Dirigentes partidários dizem que é cedo para medir o potencial eleitoral do senador e que ele precisará mostrar viabilidade política. Com a decisão de Jair Bolsonaro de lançar o filho, os partidos do Centrão têm avaliado diferentes caminhos e não há ainda uma decisão unificada entre eles.

O comando do União Brasil tem usado a pré-candidatura do governador de Goiás, Ronaldo Caiado (União), como pretexto para não apoiar Flávio. Ainda que passe por questionamentos do PP, integrantes da cúpula do União dizem que ter o governador como pré-candidato é um cenário melhor que apoiar o senador do PL.

Por sua vez, o PSD trabalha com a possibilidade de lançar Ratinho Júnior ou o governador do Rio Grande do Sul, Eduardo Leite (PSD). Já o Republicanos têm indicado que pode adotar neutralidade.

Ainda que construam candidaturas de oposição e descartem apoiar Lula, um desafio adicional para Flávio é que todas essas legendas se encaminham para liberar alianças com o PT em alguns estados, mesmo no cenário de apoio formal a candidatos da oposição.

O deputado Elmar Nascimento (União-BA), integrante da Executiva Nacional do partido, disse que Flávio pode ter apoio da legenda “se ele mostrar viabilidade” e que o resultado da pesquisa “já era esperado pelo sobrenome”.

Há um entendimento que Flávio não tem apelo eleitoral, principalmente nos estados do Nordeste, e que sua única qualidade é ser um político considerado pragmático e com trânsito em Brasília, critérios que não necessariamente podem se traduzir em votos.

Com a possibilidade de Tarcísio ser candidato, havia chance também de palanque no Ceará, com Ciro Gomes (PSDB), e em Pernambuco, com Raquel Lyra (PSD).
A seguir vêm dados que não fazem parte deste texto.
include he' in
/-- **Generation** (Rolfsen 1976, §8.C: `H₁(X̃)` is generated over `Λ` by generators of `H₁(Y₀)`):
under the hypotheses of `CutData.exists_eq_sum_gen`, if `y` spans `H₁(Y; ℤ)` the classes `gⱼ`
generate `G'/G''` over `ℤ[Gᵃᵇ]`. [cite: Rolfsen1976, §8.C] -/
theorem span_genClass_eq_top (hεp : Injective (singularHomology.ε ℤ ℤ ↥D.plus))
    (hεm : Injective (singularHomology.ε ℤ ℤ ↥D.minus)) (hjs : Surjective (D.jPlus ℤ ℤ 1))
    (hspan : ∀ x : singularHomology ℤ ℤ ↥D.Y 1, ∃ u : Fin n → ℤ, x = comb y u) :
    Submodule.span Λ (Set.range (genClass h₀ hker D y)) = ⊤ := by
  classical
  rw [eq_top_iff]
  rintro x -
  obtain ⟨S, a, -, hx⟩ := D.exists_eq_sum_gen ℤ ℤ hεp hεm hjs (alexanderModuleEquiv h₀ hker x)
  choose u hu using fun k => hspan (a k)
  -- `ρₗ = ∑ₖ (coordinate of aₖ at yₗ) · e'⁻¹ k`
  set ρ : Fin n → Λ := fun l => ∑ k ∈ S, MonoidAlgebra.single (e'.symm (ofAdd k)) (u k l) with hρ
  have key : alexanderModuleEquiv h₀ hker (∑ l, ρ l • genClass h₀ hker D y l) =
      alexanderModuleEquiv h₀ hker x := by
    rw [hx, map_sum]
    simp only [hρ, Finset.sum_smul, map_sum, D.equiv_single_symm_smul_genClass e' he']
    rw [Finset.sum_comm]
    refine Finset.sum_congr rfl fun k _ => ?_
    rw [hu k, comb_apply, map_sum]
    refine Finset.sum_congr rfl fun l _ => ?_
    rw [map_zsmul]
  rw [← (alexanderModuleEquiv h₀ hker).injective key]
  exact Submodule.sum_mem _ fun l _ => Submodule.smul_mem _ _ (Submodule.subset_span ⟨l, rfl⟩)

include he' in
/-- **The relations hold** (Rolfsen 1976, §8.C: the relations `t aᵢ⁺ = aᵢ⁻`): if `j₊ b⁺ₜ = cₜ = j₋ b⁻ₜ`,
`i₊ b⁺ₜ = ∑ₗ Aₜₗ yₗ`, `i₋ b⁻ₜ = ∑ₗ Bₜₗ yₗ`, then `∑ₗ (Bₜₗ − e'⁻¹(1) Aₜₗ) • gₗ = 0`. [cite: Rolfsen1976, §8.C] -/
theorem sum_relRow_smul_genClass (hbp : ∀ t, D.jPlus ℤ ℤ 1 (bp t) = c t)
    (hbm : ∀ t, D.jMinus ℤ ℤ 1 (bm t) = c t) (hA : ∀ t, D.iPlus ℤ ℤ 1 (bp t) = comb y (A t))
    (hB : ∀ t, D.iMinus ℤ ℤ 1 (bm t) = comb y (B t)) (t : Fin m) :
    ∑ l, relRow e' A B t l • genClass h₀ hker D y l = 0 := by
  apply (alexanderModuleEquiv h₀ hker).injective
  rw [map_zero, map_sum]
  have h1 : ∀ l, alexanderModuleEquiv h₀ hker (relRow e' A B t l • genClass h₀ hker D y l) =
      B t l • D.gen ℤ ℤ 0 1 (y l) - A t l • D.gen ℤ ℤ 1 1 (y l) := fun l => by
    rw [relRow, sub_smul, map_sub, D.equiv_single_smul_genClass e' he', map_one, toAdd_one,
      D.equiv_single_symm_smul_genClass e' he']
  simp only [h1, Finset.sum_sub_distrib]
  rw [sub_eq_zero]
  have hrel := D.gen_rel ℤ ℤ 0 1 ((hbm t).trans (hbp t).symm)
  rw [zero_add, hB, hA, comb_apply, comb_apply, map_sum, map_sum] at hrel
  simpa only [map_zsmul] using hrel

omit [PathConnectedSpace X] in
/-- Coefficients of a product of two `single`s of the group ring at `e'⁻¹ k`. [folklore] -/
theorem coeff_single_symm_mul_single_symm (k' j k : ℤ) (r s : ℤ) :
    (MonoidAlgebra.single (e'.symm (ofAdd k')) r * MonoidAlgebra.single (e'.symm (ofAdd j)) s).coeff
        (e'.symm (ofAdd k)) = if k' + j = k then r * s else 0 := by
  classical
  rw [MonoidAlgebra.single_mul_single, ← map_mul, ← ofAdd_add, MonoidAlgebra.coeff_single,
    Finsupp.single_apply]
  simp only [EmbeddingLike.apply_eq_iff_eq]
import Summits.QuantumFields.BalabanUV.Gaps.D1SymbolSmallMomentumGerm
import Summits.QuantumFields.BalabanUV.Gaps.D1WardTraceForm

/-!
# `BalabanUV.Gaps.D1SymbolTraceGerm` — cell pub-balaban-gaps, row (D1), seat g1-p1: THE SMALL-MOMENTUM GERM OF THE SYMBOL FORM IN ANY DIRECTION IS THE CONTRACTED SECOND-MOMENT TENSOR,
# and THE TRACE GERM along an axis is the ROW SUM of the (1.22) matrix — `(Σ_ν Σ_z P_{νν}(z) cos(p z_α))∕p² → Σ_{ν≠α} β_{αν} = −½ Σ_z P_{αα}(z)|z|²` — whose axis sum is rows 88–90's
# axis-order-blind trace scalar `−½ Σ_ν Σ_z P_{νν}(z)|z|² = Σ_{a≠b} β_{ab}`; hypothesis-free at an2's chart-(II) literal, under `hW_j` at the pinned ∕ (III′) literals

HONEST FRAMING (cell rule, page 1 of everything): [folklore] — the Tannery-at-zero argument of row 95 (`D1SymbolSmallMomentumGerm.tendsto_tsum_cos_div_sq`, an2's `cosWeight` lemmas) run with
a general linear phase `k·z`, composed BY NAME with row 95's diagonal germ, leaf-01's `sqMoment_self_eq_zero_of_ward` ((5.9): `Σ_z P_{αα}(z) z_α² = 0`), row 88's column identity and
channel-sum identity (`D1WardTraceForm.sum_offDiag_secondMoment_col ∕ _eq_trace`), (5.8)'s `secondMoment_comm`, an2's `symmetries_JsRowD1Pin`, GEN 14's dictionaries.  (5.16) p. 293 is
PRINTED for Bałaban's Π and NOT used: the germ proved here is the GENERAL contracted second-moment tensor `Σ_z P_{μν}(z) z_α z_γ` (no (1.21), no single `β`); only on the diagonal ∕ axis
entries is it identified with (1.22) coefficients.  NOTHING of Bałaban's is asserted; no symbol is computed or certified; the Ward binder `hW_j` at the pinned ∕ (III′) literals REMAINS a
hypothesis; NO coefficient of Bałaban's computed or signed; (D1) NOT discharged; 0∕4 row-D1 binders at the pinned ∕ (III′) literals; NOT `BetaPertH`, NOT continuum, NOT Clay.
HONEST DEPENDENCY (b2b cell, verbatim): «continuum YM on T⁴ ⇐ BetaPertH ∧ nine spine estimates (0/9 proved); BetaPertH ⇐ (D1) ∧ (D4) ∧ CAP+tail; G-an2-4 gates asym, D1 and NE2/3/4.»

WHY (census row 97 of `HOME/g1/RESIDUE.md`).  Row 95 read ONE diagonal entry along ONE axis.  GEN 18's by-value screen (RESULT-6) read the symbol in GENERIC small directions and its
isotropic part («`K̂(k) ≈ m₀·1 + β⁰₀(|k|²·1 − kkᵀ)`»).  This file supplies the kernel statements behind those readings WITHOUT (1.21): (i) for any REAL test vector `v` and direction `k`
the curvature of `Re vᵀP̂(s·k)v` at `s = 0` is `−½ Σ_z Q_v(z)(k·z)²`, `Q_v = Σ_{μν} v_μ v_ν P_{μν}` — a quadratic form in `v ⊗ k` built from the second-moment tensor, in general NOT of
the (5.16) shape; (ii) along an AXIS the TRACE of the symbol has curvature `Σ_{ν≠α} β_{αν}` (the longitudinal entry is flat by (5.9)), equal to `−½ Σ_z P_{αα}(z)|z|²`; (iii) summed over the
axes this is `Σ_{a≠b} β_{ab} = −½ Σ_ν Σ_z P_{νν}(z)|z|²` — rows 88–90's axis-order-blind scalar (`= 2·Σ_{a<b} β⁰_j(a,b)`, the channel budget), now with a MOMENTUM-SPACE meaning: the
axis-averaged small-momentum curvature of `tr P̂`.  By value (zero weight): a desk reads `Σ_{ν≠α} β⁰_j(α,ν)` off `tr K̂(h·e_α)∕h²` for each axis, and the budget off their sum.
WHAT IT IS NOT: no certificate; `hW_j` (pinned ∕ (III′)), the VALUE side of (D1), (1.21), `D1Tel` ∕ `D1Rep` untouched; the words of the row do not move.

CONTENT (all [folklore]; no `def`, no `def … : Prop`, 0 sorry): §1 `sq_phase_le`, **`tendsto_tsum_cos_phase_div_sq`** (generic `Q`, phase `k·z`); §2 **`tendsto_form_cos_div_sq`** ((5.9) + `MomentSummable P 3`,
real `v`, any `k`); §3 `tendsto_diag_cos_div_sq_self` (the longitudinal diagonal entry is flat), **`tendsto_trace_cos_div_sq`** (`→ Σ_ν [ν ≠ α] β_{αν}`), `sum_offDiag_secondMoment_row`,
`tendsto_trace_cos_div_sq_eq_longitudinalNormSq` (`→ −½ Σ_z P_{αα}(z)|z|²`), **`tendsto_sum_trace_cos_div_sq`** (axis sum `→ −½ Σ_ν Σ_z P_{νν}(z)|z|²`); §4 literals (`d = 4`):
**`tendsto_sum_trace_cos_div_sq_JsRowD1Pin`**, `tendsto_trace_cos_div_sq_JsRowD1Pin` (hypothesis-free), `…_JsBalAn1_of_hW` (2), `…_JsB12CombShSym_of_hW` (2).

Provenance: cell pub-balaban-gaps, seat g1-p1 GEN 19 (prover-pub-balaban-gaps-g1-p1-g19-0), 2026-08-26 (INTENT-74); imports this seat's row 95 `Gaps/D1SymbolSmallMomentumGerm` (p411607 ✓) and row 88
`Gaps/D1WardTraceForm` (p402435 ✓); no existing file touched.
-/

noncomputable section

open Complex Finset Filter Topology
open scoped ComplexConjugate BigOperators Real

namespace Summit.QuantumFields.BalabanUV.Gaps.D1SymbolTraceGerm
Agora a tendência é que Flávio fique sem candidato a governador competitivo nesses estados.

– Caminha para que não (sobre apoio de Raquel Lyra a Flávio), mas ele (Flávio) terá palanque e terá votos. Há uma parte do eleitorado que se identifica. Mas há uma polarização que tem menos a ver com a questão nacional, ela se dá entre duas jovens lideranças de muito peso, a governadora Raquel e o prefeito do Recife, João. Ambos não estarão no palanque bolsonarista – disse o ministro da Pesca, André de Paula, que faz parte da direção do PSD em Pernambuco.